Why poor people stay poor

I’m sure more than a few of us can relate, yes?

I once lost a whole truck over a few hundred bucks. It had been towed, and when I called the company they told me they’d need a few hundred dollars for the fee. I didn’t have a few hundred dollars. So I told them when I got paid next and that I’d call back then.

It was a huge pain in the ass for those days. It was the rainy season, and I wound up walking to work, adding another six miles or so a day to my imaginary pedometer. It was my own fault that I’d been towed, really, and I spent more than a couple hours ruing myself. I finally made it to payday, and when I went to get the truck, they told me that I now owed over a thousand dollars, nearly triple my paycheck. They charged a couple hundred dollars a day in storage fees. I explained that I didn’t have that kind of money, couldn’t even get it. They told me that I had some few months to get it together, including the storage for however long it took me to get it back, or that they’d simply sell it. They would, of course, give me any money above and beyond their fees if they recovered that much.

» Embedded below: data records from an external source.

/-- Gluing dictionary for `s(x,y)` with `x` surely joined to `a` in `w₀ = w[s(x,y)↦0]`: the cells of `w[s(x,y)↦1]` as sums
of cells of `w₀`. [this work] -/
theorem cell_update_one_xy (w : Sym2 (Fin n) → unitInterval) (a b c y x : Fin n)
    (hx : Q44b.sureJoined (Function.update w s(x, y) 0) a x) (i : Fin 15) :
    cell (Function.update w s(x, y) 1) a b c y i =
      (if (∀ j k : Fin 4, ((pat4 0 j = pat4 0 k) ∨ (pat4 0 j = pat4 0 0 ∧ pat4 0 3 = pat4 0 k) ∨
          (pat4 0 j = pat4 0 3 ∧ pat4 0 0 = pat4 0 k)) ↔ pat4 i j = pat4 i k) then cell (Function.update w s(x, y) 0) a b c y 0 else 0) +
      (if (∀ j k : Fin 4, ((pat4 1 j = pat4 1 k) ∨ (pat4 1 j = pat4 1 0 ∧ pat4 1 3 = pat4 1 k) ∨
          (pat4 1 j = pat4 1 3 ∧ pat4 1 0 = pat4 1 k)) ↔ pat4 i j = pat4 i k) then cell (Function.update w s(x, y) 0) a b c y 1 else 0) +
      (if (∀ j k : Fin 4, ((pat4 2 j = pat4 2 k) ∨ (pat4 2 j = pat4 2 0 ∧ pat4 2 3 = pat4 2 k) ∨
          (pat4 2 j = pat4 2 3 ∧ pat4 2 0 = pat4 2 k)) ↔ pat4 i j = pat4 i k) then cell (Function.update w s(x, y) 0) a b c y 2 else 0) +
      (if (∀ j k : Fin 4, ((pat4 3 j = pat4 3 k) ∨ (pat4 3 j = pat4 3 0 ∧ pat4 3 3 = pat4 3 k) ∨
          (pat4 3 j = pat4 3 3 ∧ pat4 3 0 = pat4 3 k)) ↔ pat4 i j = pat4 i k) then cell (Function.update w s(x, y) 0) a b c y 3 else 0) +
      (if (∀ j k : Fin 4, ((pat4 4 j = pat4 4 k) ∨ (pat4 4 j = pat4 4 0 ∧ pat4 4 3 = pat4 4 k) ∨
          (pat4 4 j = pat4 4 3 ∧ pat4 4 0 = pat4 4 k)) ↔ pat4 i j = pat4 i k) then cell (Function.update w s(x, y) 0) a b c y 4 else 0) +
      (if (∀ j k : Fin 4, ((pat4 5 j = pat4 5 k) ∨ (pat4 5 j = pat4 5 0 ∧ pat4 5 3 = pat4 5 k) ∨
          (pat4 5 j = pat4 5 3 ∧ pat4 5 0 = pat4 5 k)) ↔ pat4 i j = pat4 i k) then cell (Function.update w s(x, y) 0) a b c y 5 else 0) +
      (if (∀ j k : Fin 4, ((pat4 6 j = pat4 6 k) ∨ (pat4 6 j = pat4 6 0 ∧ pat4 6 3 = pat4 6 k) ∨
          (pat4 6 j = pat4 6 3 ∧ pat4 6 0 = pat4 6 k)) ↔ pat4 i j = pat4 i k) then cell (Function.update w s(x, y) 0) a b c y 6 else 0) +
      (if (∀ j k : Fin 4, ((pat4 7 j = pat4 7 k) ∨ (pat4 7 j = pat4 7 0 ∧ pat4 7 3 = pat4 7 k) ∨
          (pat4 7 j = pat4 7 3 ∧ pat4 7 0 = pat4 7 k)) ↔ pat4 i j = pat4 i k) then cell (Function.update w s(x, y) 0) a b c y 7 else 0) +
      (if (∀ j k : Fin 4, ((pat4 8 j = pat4 8 k) ∨ (pat4 8 j = pat4 8 0 ∧ pat4 8 3 = pat4 8 k) ∨
          (pat4 8 j = pat4 8 3 ∧ pat4 8 0 = pat4 8 k)) ↔ pat4 i j = pat4 i k) then cell (Function.update w s(x, y) 0) a b c y 8 else 0) +
      (if (∀ j k : Fin 4, ((pat4 9 j = pat4 9 k) ∨ (pat4 9 j = pat4 9 0 ∧ pat4 9 3 = pat4 9 k) ∨
          (pat4 9 j = pat4 9 3 ∧ pat4 9 0 = pat4 9 k)) ↔ pat4 i j = pat4 i k) then cell (Function.update w s(x, y) 0) a b c y 9 else 0) +
      (if (∀ j k : Fin 4, ((pat4 10 j = pat4 10 k) ∨ (pat4 10 j = pat4 10 0 ∧ pat4 10 3 = pat4 10 k) ∨
          (pat4 10 j = pat4 10 3 ∧ pat4 10 0 = pat4 10 k)) ↔ pat4 i j = pat4 i k) then cell (Function.update w s(x, y) 0) a b c y 10 else 0) +
      (if (∀ j k : Fin 4, ((pat4 11 j = pat4 11 k) ∨ (pat4 11 j = pat4 11 0 ∧ pat4 11 3 = pat4 11 k) ∨
          (pat4 11 j = pat4 11 3 ∧ pat4 11 0 = pat4 11 k)) ↔ pat4 i j = pat4 i k) then cell (Function.update w s(x, y) 0) a b c y 11 else 0) +
      (if (∀ j k : Fin 4, ((pat4 12 j = pat4 12 k) ∨ (pat4 12 j = pat4 12 0 ∧ pat4 12 3 = pat4 12 k) ∨
          (pat4 12 j = pat4 12 3 ∧ pat4 12 0 = pat4 12 k)) ↔ pat4 i j = pat4 i k) then cell (Function.update w s(x, y) 0) a b c y 12 else 0) +
      (if (∀ j k : Fin 4, ((pat4 13 j = pat4 13 k) ∨ (pat4 13 j = pat4 13 0 ∧ pat4 13 3 = pat4 13 k) ∨
          (pat4 13 j = pat4 13 3 ∧ pat4 13 0 = pat4 13 k)) ↔ pat4 i j = pat4 i k) then cell (Function.update w s(x, y) 0) a b c y 13 else 0) +
      (if (∀ j k : Fin 4, ((pat4 14 j = pat4 14 k) ∨ (pat4 14 j = pat4 14 0 ∧ pat4 14 3 = pat4 14 k) ∨
          (pat4 14 j = pat4 14 3 ∧ pat4 14 0 = pat4 14 k)) ↔ pat4 i j = pat4 i k) then cell (Function.update w s(x, y) 0) a b c y 14 else 0) := by
  have glue : (prodBernoulli (Function.update w s(x, y) 1)).real (atom (quad a b c y) (pat4 i)) =
      (prodBernoulli (Function.update w s(x, y) 0)).real
        {ω : BondConfig (Fin n) | insert s(x, y) ω ∈ atom (quad a b c y) (pat4 i)} := by
    have h1 : Function.update w s(x, y) 1 = Function.update (Function.update w s(x, y) 0) s(x, y) 1 := by
      simp only [Function.update_idem]
    rw [h1]
    exact prodBernoulli_real_update_one_eq (TargetExploration.determinedBy_univ _) (Function.update w s(x, y) 0)
      (Finset.mem_univ _)
  have hae : (prodBernoulli (Function.update w s(x, y) 0)).real
        {ω : BondConfig (Fin n) | insert s(x, y) ω ∈ atom (quad a b c y) (pat4 i)} =
      (prodBernoulli (Function.update w s(x, y) 0)).real
        {ω : BondConfig (Fin n) | insert s(a, y) ω ∈ atom (quad a b c y) (pat4 i)} := by
    refine measureReal_congr ?_
    filter_upwards [Q44b.ae_reachable_of_sureJoined _ a x hx] with ω hω
    exact propext (insert_xy_mem_atom_iff a b c y x ω hω (pat4 i))
  unfold cell
  rw [glue, hae, measureReal_eq_cellSum (Function.update w s(x, y) 0) a b c y (hasPattern_insert_ay a b c y (pat4 i))]
  rfl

I was working two jobs at the time. Both were part time. Neither paid a hundred bucks a day, much less two.

Anything can make you lose your apartment, because any unexpected problem can set off that Rube Goldberg device.
I wound up losing my jobs. So did my husband. We couldn’t get from point A to point B quickly enough, and we showed up to work, late, either soaked to the skin or sweating like pigs one too many times. And with no work, we wound up losing our apartment.

It’s amazing what things that are absolute crises for me are simple annoyances for people with money. Anything can make you lose your apartment, because any unexpected problem that pops up, like they do, can set off that Rube Goldberg device.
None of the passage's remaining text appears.